I work in the business applications group in the IT department in a non-it
multinational company

I don't have a say, or least not much of it, on waht OS or DB engine, we can
use, there is a different IT infrastructure team that deals with this, and
honesly this is a relief, I dont have to worry about backups and stuff like
this.

I try to be a an open source proponent, and try to introduce or slip in OOS
application. But if that application won't work on windows, SqlServer and IIS.
I will never be able to make the case for it and push it.

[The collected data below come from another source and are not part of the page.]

/-- **`(≤ 1/2 | ≥ 1)` IN THE FIELD, `T > 0`: segment A1 `t′ ∈ [-2 / 5, -7 / 20] × U ∈ [12, 13]`, EVERY `β ≥ 11` and every `|h| ≤ 1/20·t`**
(`T ≲ 401–633 K` for `t ∈ [0.38, 0.60] eV`, `B ≲ 380 T` at `t = 0.44 eV`; cap = the PROVED kernel FULLY-POLARISED band cap `pol5o8_m40m30` (one spin species at density `5 / 8`, `U`-independent; no claim node); columns `ds_n1_law_U12_m40m35` ∣ `ds_n1_law_U13_m40m35`; kernel free-gas dilute anchor `β* = 3/2`
(`free3o2_1o2_tpm2o5_tpm7o20`), a-priori `n₂ = 1` anchor; `max K/(M − 1/20·5 / 8) = 12.90`): no `(≤ 1/2 ∣ ≥ 1)` mixture is a canonical equilibrium state of `H(1,s,U) − h·(N↑ − N↓)`. [cite: Israel1979, Thm. I.2.4] [cite: LiebPRL1989, proof of Theorem 1] [cite: PoulinHastings2011, eqs. (3)–(8)] [cite: Griffiths1964, §II] DENSE ANCHOR (this seat g43, «T-AXIS ANCHOR UPGRADE»): HOT–COLD CORNER TRANSPORT `hotColdCorner_halfFilling_on_cell` (`Literature/…/HubbardTTPrimeHotColdCornerTransport`, p823646: joint convexity of the canonical pressure in the β-scaled couplings between ONE certified hot ceiling and ONE cold `T = 0` floor, then antitone in `U`): hot corner = hubbard-thermal-eng-4's staircase-Markov ceiling `hotCeiling_tpm5o16_U15o2_n1_b3o2_stair221_j318145` at `(β_M, t′, U) = (3 / 2, -5 / 16, 15 / 2)`, `π_M = 1.3610895121` (claim node `cert_feC1tt_stair221_tpm5o16_U15o2_n1_b3o2_j318145` BY NAME); cold corner = the landed column `ds_n1_law_U10_m60m55` read at `(t′, U) = (-3 / 5, 10)` (`F = -0.502824`, its hypotheses in the signature); `β_h,₂ = 3 / 2` ⇒ dense bracket `b·((1−w(s))·2c₂ + w(s)·π_M + β_h,₂(L(s) − f_C(s)·F))`, `w(s) = β_h,₂(s − s_C)/((s_M − s_C)β_M)`, instead of `b·2 log 2` (a-priori edition: β ≥ 13); re-priced ratio (`β₀ = max(β*, ⌈β_h,₂⌉, ⌈K′/M⌉)`): `U = 12`: K′/M 8.74∣10.94; `U = 13`: K′/M 8.28∣10.17. -/
theorem yaHT_1o2_A1_12to13_beta11_h1o20 (h770 : cert_r770_bs_GU8n1o2tpm2o5_w3_b4_R2_ob5p2_kry1_kry2c3rel_hanK7B4D4_KN4_PR20d4_hanK8c2s_uprime) (h674 : cert_r674_bs_GU10n1o2tpm3o10_w3_b4_R2_ob5p2_kry1_kry2c3rel_hanK7B4D4_KN4_PR20d4_hanK8c2s_uprime) (hsX12m30n1 : ∀ m : ℝ, 0 ≤ m → m < 2 → (((-42844153095356934828307559/6044629098073145873530880 : ℚ)) : ℝ) + (((3680165511067/549755813888 : ℚ)) : ℝ) * m ≤ energyDensityTT' 1 (-3/10) (12) m) (hsX10m64n1 : ∀ m : ℝ, 0 ≤ m → m < 2 → (((-170408017018056602937101811/30223145490365729367654400 : ℚ)) : ℝ) + (((5640075348923/1099511627776 : ℚ)) : ℝ) * m ≤ energyDensityTT' 1 (-16/25) 10 m) (hsX147o10m30n1 : ∀ m : ℝ, 0 ≤ m → m < 2 → (((-2157082003289552899133347/188894659314785808547840 : ℚ)) : ℝ) + (((3048405340245/274877906944 : ℚ)) : ℝ) * m ≤ energyDensityTT' 1 (-3/10) (147/10) m) (hMj318145b3o2m5 : cert_feC1tt_stair221_tpm5o16_U15o2_n1_b3o2_j318145) (hB85c : ((-1146707279/2500000000 : ℚ) : ℝ) ≤ energyDensityTT' 1 (3 / 10) 10 1)
    {s : ℝ} (hs : s ∈ Icc (-2 / 5 : ℝ) (-7 / 20)) {U : ℝ} (hU : U ∈ Icc (12 : ℝ) (13))
    {β : ℝ} (hβ : (11 : ℝ) ≤ β) {hz : ℝ} (hh : |hz| ≤ 1 / 20)
    {ω₁ ω₂ : InfVolFermionState 2} (h₁ : ω₁.IsTranslationInvariant) (h₂ : ω₂.IsTranslationInvariant)
    (hρ₁ : 0 < ω₁.density) (hρ₁' : ω₁.density ≤ 1 / 2) (hρ₂ : 1 ≤ ω₂.density) (hρ₂' : ω₂.density < 2)
    {lam : ℝ} (hl0 : 0 < lam) (hl1 : lam < 1) :
    (mix lam hl0.le hl1.le ω₁ ω₂).entropyDensitySup -
        β * (mix lam hl0.le hl1.le ω₁ ω₂).meanEnergy (gcInteractionTT' 1 s U 0 hz) 1 <
      pressureTT'Zeeman β 1 s U (mix lam hl0.le hl1.le ω₁ ω₂).density hz := by
  refine psHT_not_fieldEquilibrium_mix_on_cell_of_columns_hotAnchorSS_tcap 1 (s₁ := -2 / 5) (s₂ := -7 / 20) (U₁ := 12) (U₂ := 13)
    (n₁ := 1 / 2) (n₂ := 1) (a := 3 / 4) (b := 1 / 4) (β₀ := 11) (βh₁ := 3 / 2) (βh₂ := 3 / 2) (h₀ := 1 / 20)
    (c₀ := ((-1930323/2500000 : ℚ) : ℝ)) (cs := ((1536367/5000000 : ℚ) : ℝ)) (c₁ := ((0 : ℚ) : ℝ))
    (by norm_num) (by norm_num) (by norm_num) (by norm_num) (by norm_num) (by norm_num) (by norm_num) (by norm_num)
    (by norm_num) (by norm_num) (by norm_num) (by norm_num) hβ (by norm_num)
    (pol5o8_m40m30_tcap_on_cell (by norm_num) (by norm_num) (by norm_num) (by norm_num))
    (fun s hs => ds_n1_law_U12_m40m35 hsX12m30n1 hsX10m64n1 hsX147o10m30n1 s ⟨hs.1.trans' (by norm_num), hs.2.trans (by norm_num)⟩)
    (fun s hs => ds_n1_law_U13_m40m35 hsX12m30n1 hsX10m64n1 hsX147o10m30n1 s ⟨hs.1.trans' (by norm_num), hs.2.trans (by norm_num)⟩)
    (fun s hs U hU => energyDensityTT'_anchor_le 1 s (n := 1 / 2) (by norm_num) (by norm_num) (U₀ := 10) (by norm_num) (by linarith [hU.1])
      (energyDensityTT'_tchord_floor_of_mem_Icc 1 (U := 10) (by norm_num) (n := 1 / 2) (by norm_num) (by norm_num) (s₁ := -2 / 5) (s₂ := -3 / 10) (by norm_num) (energyDensityTT'_anchor_le 1 (-2 / 5) (n := 1 / 2) (by norm_num) (by norm_num) (U₀ := 8) (U := 10) (by norm_num) (by norm_num) (hQ8m40_of_node h770)) h674 ⟨hs.1.trans' (by norm_num), hs.2.trans (by norm_num)⟩))
    (free3o2_1o2_tpm2o5_tpm7o20 (by norm_num) (by norm_num) (by norm_num))
    (hotColdCorner_halfFilling_on_cell (by norm_num) (by norm_num) (by norm_num) (hotCeiling_tpm5o16_U15o2_n1_b3o2_stair221_j318145 hMj318145b3o2m5)
      ((fun s hs => ds_n1_law_U10_m60m55 hB85c hsX10m64n1 s ⟨hs.1.trans' (by norm_num), hs.2.trans (by norm_num)⟩) (((-3/5 : ℚ) : ℝ) : ℝ) (show ((((-3/5 : ℚ) : ℝ) : ℝ)) ∈ Icc ((((-3/5 : ℚ) : ℝ) : ℝ)) ((((-3/5 : ℚ) : ℝ) : ℝ)) from ⟨le_rfl, le_rfl⟩))
      (by norm_num) (by norm_num) (by norm_num) (by norm_num) (by norm_num) (by norm_num) (by norm_num))
    hh ?_ ?_ ?_ ?_ hs hU h₁ h₂ hρ₁ hρ₁' hρ₂ hρ₂' hl0 hl1
  · intro s hs; obtain ⟨h1, h2⟩ := hs; push_cast; norm_num; nlinarith [h1, h2]
  · intro s hs; obtain ⟨h1, h2⟩ := hs; push_cast; norm_num; nlinarith [h1, h2]
  · intro s hs; obtain ⟨h1, h2⟩ := hs; push_cast; norm_num; nlinarith [h1, h2]
  · intro s hs; obtain ⟨h1, h2⟩ := hs; push_cast; norm_num; nlinarith [h1, h2]
/-
Copyright (c) 2026 the pub-hodgecm-mathlib formalisation cell (harness21).  Prover seat hodgecm-mathlib-F0P2-p01 (g15): road «S3-ram» (LEAD F0P3a-plan (g12); architect
A-p16 (g31); junction pen F0P3a-p01 (g17), J-PACK v2 03ef5f1f; owner F0P3a-p06 (g15)), organ A′ (ii): FILE M (sequel), the kernel TEST of ROW-E ∕ ROW-O; 2026-09-02.
-/
import Literature.NumberTheory.Automorphic.UnitaryLatticeTreeNilpotentVertexKernelRamified   -- ★∕filed M (this seat): the even∕odd SHAPES; brings ★ L, K, J, I, H, G′, G, F, E, D
import HarnessLib

/-!
# The lattice graph of a hermitian space — THE KERNEL TEST OF A RESIDUALLY NILPOTENT FIXED VERTEX (tame-ramified place): `Yy ≡ 0 ⇒ ȳ ∈ ⟨ē₀⟩`, and the first column of
# `k⁻¹Yk` vanishes residually iff `k·N₁ = N₁` (Bruhat–Tits 1972 §10; Tits 1979 §3.5; Kottwitz 1986 §3)

Topic `NumberTheory/Automorphic`; namespace `Literature.NumberTheory.Automorphic.UnitaryLatticeTree`.  THEOREMS ONLY (no definition, no instance, no notation, no named fact,
no `sorry`); kernel lane `--supports stmt-HodgeConjecture-24833`.  Cell `pub/hodgecm-mathlib` (D-0151), crux H413; road «S3-ram» (Literature seeding, count-neutral), organ
A′ (ii) of the P-1-ram skeleton (architect A-p16 (g31)); junction J-PACK v2 rows ROW-E ∕ ROW-O (F0P3a-p01 (g17)), LABEL side, sequel to ★ M (the SHAPES of the residual matrix
`Y = γ − 1` in the inward-adapted unitary frame: even `Ȳ = γ′(E₁₂ − E₀₁)`, odd `Ȳ = γ′(E₀₁ + E₁₂) + s·E₀₂`, both with the pivots `|Y₁₂| = |Y₀₁| = |ϖ|^d` and every entry off
`{(0,1),(1,2),(0,2)}` of size `≤ |ϖ|^{d+1}`).  THIS FILE: the KERNEL TEST — an integral `y` with `Yy ≡ 0 (ϖ^{d+1})` has `|y₁|, |y₂| < 1` (`ȳ ∈ ⟨ē₀⟩ = ker Ȳ`), and for `k ∈ K₀` (the
frame change to the neighbour `(uκ₀k)·N₁`) **the first column of `k⁻¹Yk` is `≡ 0 (ϖ^{d+1})` iff `|k₂₀| < 1`** iff `k·N₁ = N₁` (★ K `mapGL_N₁_eq_iff_v_apply_two_zero_lt_one`):
the only neighbour whose line is a kernel line of `Ȳ` is the INWARD one, so every OUTWARD null line is «not kernel» and ★ J `not_lev_and_not_lev₂_childLatt_of_cube_le` gives
its children the label `(d − 1, rank 2)` — the rows `E_m → q²·O_{m−1}` and `O_m → q·E_m` (CERT smoke v1.3 §6, A-p16 (g31)).  J₀-MODEL, DATUM `hvσ hϖ`.

* §0 `v_mulVec_apply_le_of_forall_le`, `mul_apply_zero_eq_mulVec`, `v_le_of_lt_one`.
* §1 **`v_apply_lt_one_of_forall_v_mulVec_le`** (kernel test), **`forall_v_conj_apply_zero_le_succ_iff`** (`↔ |k₂₀| < 1`).

HONEST LABEL: HC_CM is proved only modulo the 2 remaining named inputs (hLiu418 24832, h413 24833) until rung 0 closes; nothing printed is asserted here (elementary algebra
over a valuation ring); «S3-ram» has no books consequence.

## References
* [BruhatTits1972] F. Bruhat, J. Tits, *Groupes réductifs sur un corps local I*, Publ. Math. IHÉS 41 (1972), §10 (lattice models; vertex stabilisers and their filtrations).
* [Tits1979] J. Tits, *Reductive groups over local fields*, PSPM 33.1 (1979), §3.5 (congruence filtration; reduction mod `𝔭`).
* [Kottwitz1986] R. E. Kottwitz, *Base change for unit elements of Hecke algebras*, Compositio Math. 60 (1986), §3 (levels of fixed lattices; shell recursion).
* [Serre1980Trees] J.-P. Serre, *Trees* (1980), Ch. II §1.1 (neighbours of a lattice = lines of its reduction).
-/

set_option autoImplicit false

noncomputable section

open scoped Valued WithZero Matrix MatrixGroups

namespace Literature.NumberTheory.Automorphic.UnitaryLatticeTree

open Literature.NumberTheory.Automorphic Literature.NumberTheory.Automorphic.HermitianLattice

variable {K : Type*} [Field K] [Valued K ℤᵐ⁰] {σ : K →+* K} {ϖ : K}

/-! ## §0 Small helpers -/

/-- An integral matrix does not increase the sup-bound of a vector: `(∀ j, |z j| ≤ t) → |(A z) i| ≤ t`. [cite: Serre1980Trees, II.1.1] -/
theorem v_mulVec_apply_le_of_forall_le {A : Matrix (Fin 3) (Fin 3) K} (hA : ∀ i j, Valued.v (A i j) ≤ 1) {z : Fin 3 → K} {t : ℤᵐ⁰}
    (hz : ∀ j, Valued.v (z j) ≤ t) (i : Fin 3) : Valued.v ((A.mulVec z) i) ≤ t := by
  rw [Matrix.mulVec, dotProduct]
  refine Valuation.map_sum_le _ fun j _ => ?_
  rw [map_mul]; exact (mul_le_of_le_one_left zero_le (hA i j)).trans (hz j)

omit [Valued K ℤᵐ⁰] in
/-- The first column of a product: `(A * B) i 0 = (A *ᵥ (B · 0)) i`. [cite: Serre1980Trees, II.1.1] -/
theorem mul_apply_zero_eq_mulVec (A B : Matrix (Fin 3) (Fin 3) K) (i : Fin 3) : (A * B) i 0 = (A.mulVec fun j => B j 0) i := by
  rw [Matrix.mul_apply, Matrix.mulVec, dotProduct]

/-- Discreteness: `|z| < 1 ⇒ |z| ≤ |ϖ|`. [cite: Serre1980Trees, II.1.1] -/
theorem v_le_of_lt_one (hϖ : Valued.v ϖ = WithZero.exp (-1 : ℤ)) {z : K} (hz : Valued.v z < 1) : Valued.v z ≤ Valued.v ϖ := by
  have hvϖ0 : Valued.v ϖ ≠ 0 := by rw [hϖ]; exact WithZero.coe_ne_zero
  have h1 : (1 : ℤᵐ⁰) = Valued.v ϖ * WithZero.exp (1 : ℤ) := by rw [hϖ, ← WithZero.exp_add]; norm_num
  rw [h1] at hz
  exact (WithZero.lt_mul_exp_iff_le hvϖ0).1 hz

/-! ## §1 The kernel test and the frame change to another neighbour -/

/-- **KERNEL TEST**: if `Y` has level `ϖ^d`, every entry off `{(0,1),(1,2),(0,2)}` is `≤ |ϖ|^{d+1}` (both shapes), `|Y₁₂| = |Y₀₁| = |ϖ|^d`, and `y ∈ 𝒪³` satisfies
`Yy ≡ 0 (ϖ^{d+1})`, then `|y₁| < 1` and `|y₂| < 1`: residually `ȳ ∈ ker Ȳ = ⟨ē₀⟩`. [cite: Tits1979, §3.5] [cite: Serre1980Trees, II.1.1] -/
theorem v_apply_lt_one_of_forall_v_mulVec_le (hϖ : Valued.v ϖ = WithZero.exp (-1 : ℤ)) {d : ℕ} {Y : Matrix (Fin 3) (Fin 3) K}
    (hY : ∀ i j, Valued.v (Y i j) ≤ Valued.v ϖ ^ d)
    (hshape : ∀ i j : Fin 3, ¬ (i = 0 ∧ j = 1) → ¬ (i = 1 ∧ j = 2) → ¬ (i = 0 ∧ j = 2) → Valued.v (Y i j) ≤ Valued.v ϖ ^ (d + 1))
    (h12 : Valued.v (Y 1 2) = Valued.v ϖ ^ d) (h01 : Valued.v (Y 0 1) = Valued.v ϖ ^ d)
    {y : Fin 3 → K} (hy : ∀ i, Valued.v (y i) ≤ 1) (hker : ∀ i, Valued.v ((Y.mulVec y) i) ≤ Valued.v ϖ ^ (d + 1)) :
    Valued.v (y 1) < 1 ∧ Valued.v (y 2) < 1 := by
  have hϖ0 : ϖ ≠ 0 := fun h0 => by rw [h0, map_zero] at hϖ; exact WithZero.coe_ne_zero hϖ.symm
  have hvϖ0 : Valued.v ϖ ≠ 0 := (Valuation.ne_zero_iff _).2 hϖ0
  have hϖlt : Valued.v ϖ < 1 := by rw [hϖ, ← WithZero.exp_zero]; exact WithZero.exp_lt_exp.2 (by norm_num)
  have hne : Valued.v ϖ ^ d ≠ 0 := pow_ne_zero _ hvϖ0
  have hlt : Valued.v ϖ ^ (d + 1) < Valued.v ϖ ^ d := by
    rw [pow_succ]; exact mul_lt_of_lt_one_right (zero_lt_iff.2 hne) hϖlt
  have hsmall : ∀ {a b : K}, Valued.v a ≤ Valued.v ϖ ^ (d + 1) → Valued.v b ≤ 1 → Valued.v (a * b) ≤ Valued.v ϖ ^ (d + 1) :=
    fun {a b} ha hb => by rw [map_mul]; exact (mul_le_of_le_one_right' hb).trans ha
  have hrow1 := hker 1
  have hrow0 := hker 0
  simp only [Matrix.mulVec, dotProduct, Fin.sum_univ_three] at hrow1 hrow0
  -- `(Yy)₁ = Y₁₀y₀ + Y₁₁y₁ + Y₁₂y₂ ≡ Y₁₂y₂`
  have h2 : Valued.v (y 2) < 1 := by
    by_contra hge
    have hy2 : Valued.v (y 2) = 1 := le_antisymm (hy 2) (not_lt.1 hge)
    have hbig : Valued.v (Y 1 2 * y 2) = Valued.v ϖ ^ d := by rw [map_mul, hy2, mul_one, h12]
    have e : Y 1 2 * y 2 = (Y 1 0 * y 0 + Y 1 1 * y 1 + Y 1 2 * y 2) - Y 1 0 * y 0 - Y 1 1 * y 1 := by ring
    have : Valued.v (Y 1 2 * y 2) ≤ Valued.v ϖ ^ (d + 1) := by
      rw [e]
      exact (Valuation.map_sub _ _ _).trans (max_le ((Valuation.map_sub _ _ _).trans (max_le hrow1
        (hsmall (hshape 1 0 (by simp) (by simp) (by simp)) (hy 0)))) (hsmall (hshape 1 1 (by simp) (by simp) (by simp)) (hy 1)))
    exact (lt_irrefl _) ((this.trans_lt hlt).trans_eq hbig.symm)
  -- `(Yy)₀ = Y₀₀y₀ + Y₀₁y₁ + Y₀₂y₂ ≡ Y₀₁y₁` since `|y₂| ≤ |ϖ|`
  have hy2ϖ : Valued.v (y 2) ≤ Valued.v ϖ := v_le_of_lt_one hϖ h2
  have h02y : Valued.v (Y 0 2 * y 2) ≤ Valued.v ϖ ^ (d + 1) := by
    rw [map_mul, pow_succ]; exact mul_le_mul' (hY 0 2) hy2ϖ
  refine ⟨?_, h2⟩
  by_contra hge
  have hy1 : Valued.v (y 1) = 1 := le_antisymm (hy 1) (not_lt.1 hge)
  have hbig : Valued.v (Y 0 1 * y 1) = Valued.v ϖ ^ d := by rw [map_mul, hy1, mul_one, h01]
  have e : Y 0 1 * y 1 = (Y 0 0 * y 0 + Y 0 1 * y 1 + Y 0 2 * y 2) - Y 0 0 * y 0 - Y 0 2 * y 2 := by ring
  have : Valued.v (Y 0 1 * y 1) ≤ Valued.v ϖ ^ (d + 1) := by
    rw [e]
    exact (Valuation.map_sub _ _ _).trans (max_le ((Valuation.map_sub _ _ _).trans (max_le hrow0
      (hsmall (hshape 0 0 (by simp) (by simp) (by simp)) (hy 0)))) h02y)
  exact (lt_irrefl _) ((this.trans_lt hlt).trans_eq hbig.symm)

/-- **THE FRAME CHANGE TO ANOTHER NEIGHBOUR**: with `Y` as in the kernel test (shape + pivots, first column `≡ 0`) and `k ∈ K₀` (the neighbour `(uκ₀k)·N₁`): **the first column
of `k⁻¹Yk` is `≡ 0 (ϖ^{d+1})` iff `|k₂₀| < 1`** — iff `k·N₁ = N₁` (★ K `mapGL_N₁_eq_iff_v_apply_two_zero_lt_one`): the only neighbour whose line is a kernel line of `Ȳ` is the
INWARD one. (`σ` valuation-preserving, for the isotropy step ★ K §4.) [cite: Tits1979, §3.5] [cite: Serre1980Trees, II.1.1] [cite: BruhatTits1972, §10] -/
theorem forall_v_conj_apply_zero_le_succ_iff (hvσ : ∀ z, Valued.v (σ z) = Valued.v z) (hϖ : Valued.v ϖ = WithZero.exp (-1 : ℤ)) {d : ℕ}
    {Y : Matrix (Fin 3) (Fin 3) K} (hY : ∀ i j, Valued.v (Y i j) ≤ Valued.v ϖ ^ d)
    (hshape : ∀ i j : Fin 3, ¬ (i = 0 ∧ j = 1) → ¬ (i = 1 ∧ j = 2) → ¬ (i = 0 ∧ j = 2) → Valued.v (Y i j) ≤ Valued.v ϖ ^ (d + 1))
    (h12 : Valued.v (Y 1 2) = Valued.v ϖ ^ d) (h01 : Valued.v (Y 0 1) = Valued.v ϖ ^ d)
    {k : unitaryGroupOfForm σ ((StdForm.antidiagonal 3).over K)} (hk : k ∈ unitaryInt σ ((StdForm.antidiagonal 3).over K)) :
    (∀ i, Valued.v (((((k : GL (Fin 3) K)⁻¹ : GL (Fin 3) K) : Matrix (Fin 3) (Fin 3) K) * Y * ((k : GL (Fin 3) K) : Matrix (Fin 3) (Fin 3) K)) i 0) ≤ Valued.v ϖ ^ (d + 1)) ↔
      Valued.v (((k : GL (Fin 3) K) : Matrix (Fin 3) (Fin 3) K) 2 0) < 1 := by
  have hϖ0 : ϖ ≠ 0 := fun h0 => by rw [h0, map_zero] at hϖ; exact WithZero.coe_ne_zero hϖ.symm
  have hint : ∀ i j, Valued.v (((k : GL (Fin 3) K) : Matrix (Fin 3) (Fin 3) K) i j) ≤ 1 := (mem_unitaryInt_iff.1 hk).1
  have hinv : ∀ i j, Valued.v ((((k : GL (Fin 3) K)⁻¹ : GL (Fin 3) K) : Matrix (Fin 3) (Fin 3) K) i j) ≤ 1 := (mem_unitaryInt_iff.1 hk).2
  set kM : Matrix (Fin 3) (Fin 3) K := ((k : GL (Fin 3) K) : Matrix (Fin 3) (Fin 3) K) with hkM
  set kI : Matrix (Fin 3) (Fin 3) K := (((k : GL (Fin 3) K)⁻¹ : GL (Fin 3) K) : Matrix (Fin 3) (Fin 3) K) with hkI
  -- the first column of `k⁻¹Yk` is `k⁻¹·(Y·(k e₀))`
  have hcol : ∀ i, (kI * Y * kM) i 0 = (kI.mulVec (Y.mulVec fun j => kM j 0)) i := by
    intro i
    rw [mul_apply_zero_eq_mulVec, ← Matrix.mulVec_mulVec]
  have hcol0 : ∀ i, Valued.v (Y i 0) ≤ Valued.v ϖ ^ (d + 1) := fun i => hshape i 0 (by simp) (by simp) (by simp)
  constructor
  · intro h
    -- `Y·(k e₀) = k·(k⁻¹Yk e₀)` is `≡ 0`, so the kernel test applies to `y = k e₀`
    have hYy : ∀ i, Valued.v ((Y.mulVec fun j => kM j 0) i) ≤ Valued.v ϖ ^ (d + 1) := by
      have e : (Y.mulVec fun j => kM j 0) = kM.mulVec (kI.mulVec (Y.mulVec fun j => kM j 0)) := by
        rw [Matrix.mulVec_mulVec, hkM, hkI, ← Units.val_mul, mul_inv_cancel, Units.val_one, Matrix.one_mulVec]
      intro i
      rw [e]
      exact v_mulVec_apply_le_of_forall_le hint (fun j => by rw [← hcol j]; exact h j) i
    exact (v_apply_lt_one_of_forall_v_mulVec_le hϖ hY hshape h12 h01 (fun i => hint i 0) hYy).2
  · intro h20
    have h10 : Valued.v (kM 1 0) < 1 := v_apply_one_zero_lt_one_of_v_apply_two_zero_lt_one hvσ hk h20
    -- `k e₀ = k₀₀ e₀ + r`, `|r| ≤ |ϖ|`; `Y e₀ ≡ 0` and `|Y r| ≤ |ϖ|^(d+1)`
    have hYy : ∀ i, Valued.v ((Y.mulVec fun j => kM j 0) i) ≤ Valued.v ϖ ^ (d + 1) := by
      intro i
      simp only [Matrix.mulVec, dotProduct, Fin.sum_univ_three]
      refine (Valuation.map_add _ _ _).trans (max_le ((Valuation.map_add _ _ _).trans (max_le ?_ ?_)) ?_)
      · rw [map_mul]; exact (mul_le_of_le_one_right' (hint 0 0)).trans (hcol0 i)
      · rw [map_mul, pow_succ]; exact mul_le_mul' (hY i 1) (v_le_of_lt_one hϖ h10)
      · rw [map_mul, pow_succ]; exact mul_le_mul' (hY i 2) (v_le_of_lt_one hϖ h20)
    intro i
    rw [hcol i]
    exact v_mulVec_apply_le_of_forall_le hinv hYy i

end Literature.NumberTheory.Automorphic.UnitaryLatticeTree

end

Maybe after I successfully introduce few OOS business apps and Dev framework,
I can start to make a call for a linux server, but not before.

------
musiciangames
Qwaq, which recently raised $7M, is also Squeak/Smalltalk/Croquet:

<http://qwaq.com/company/press_releases/pr-2007_11_27.php>

Qwaq has put a lot of its developments back into Croquet. A few more ventures
using Squeak could cause the (already high) productivity of the environment to
take off.

------
giles_bowkett
I can't find it in Gmail, but IIRC one of the Auctomatic guys told me they
were on Seaside, and they didn't understand why the whole world wasn't on
Seaside too.

I would be working in Seaside if I had more time, but there's the huge Rails
job market, the fact that I've been working with Rails a bunch, and the
fundamental fish-out-of-water feeling of being without my Unix security
blanket. I'm going to the OSCON tutorial on Seaside soon, though, and Steven
Baker told me he has a cool Seaside app to show off at RailsConf.

In addition to programming I devote serious amounts of time to acting and
music. If programming were my only thing, I would be working in Seaside. I
really enjoy Ruby immensely, but Seaside's very impressive. It even makes
everything else look a little silly.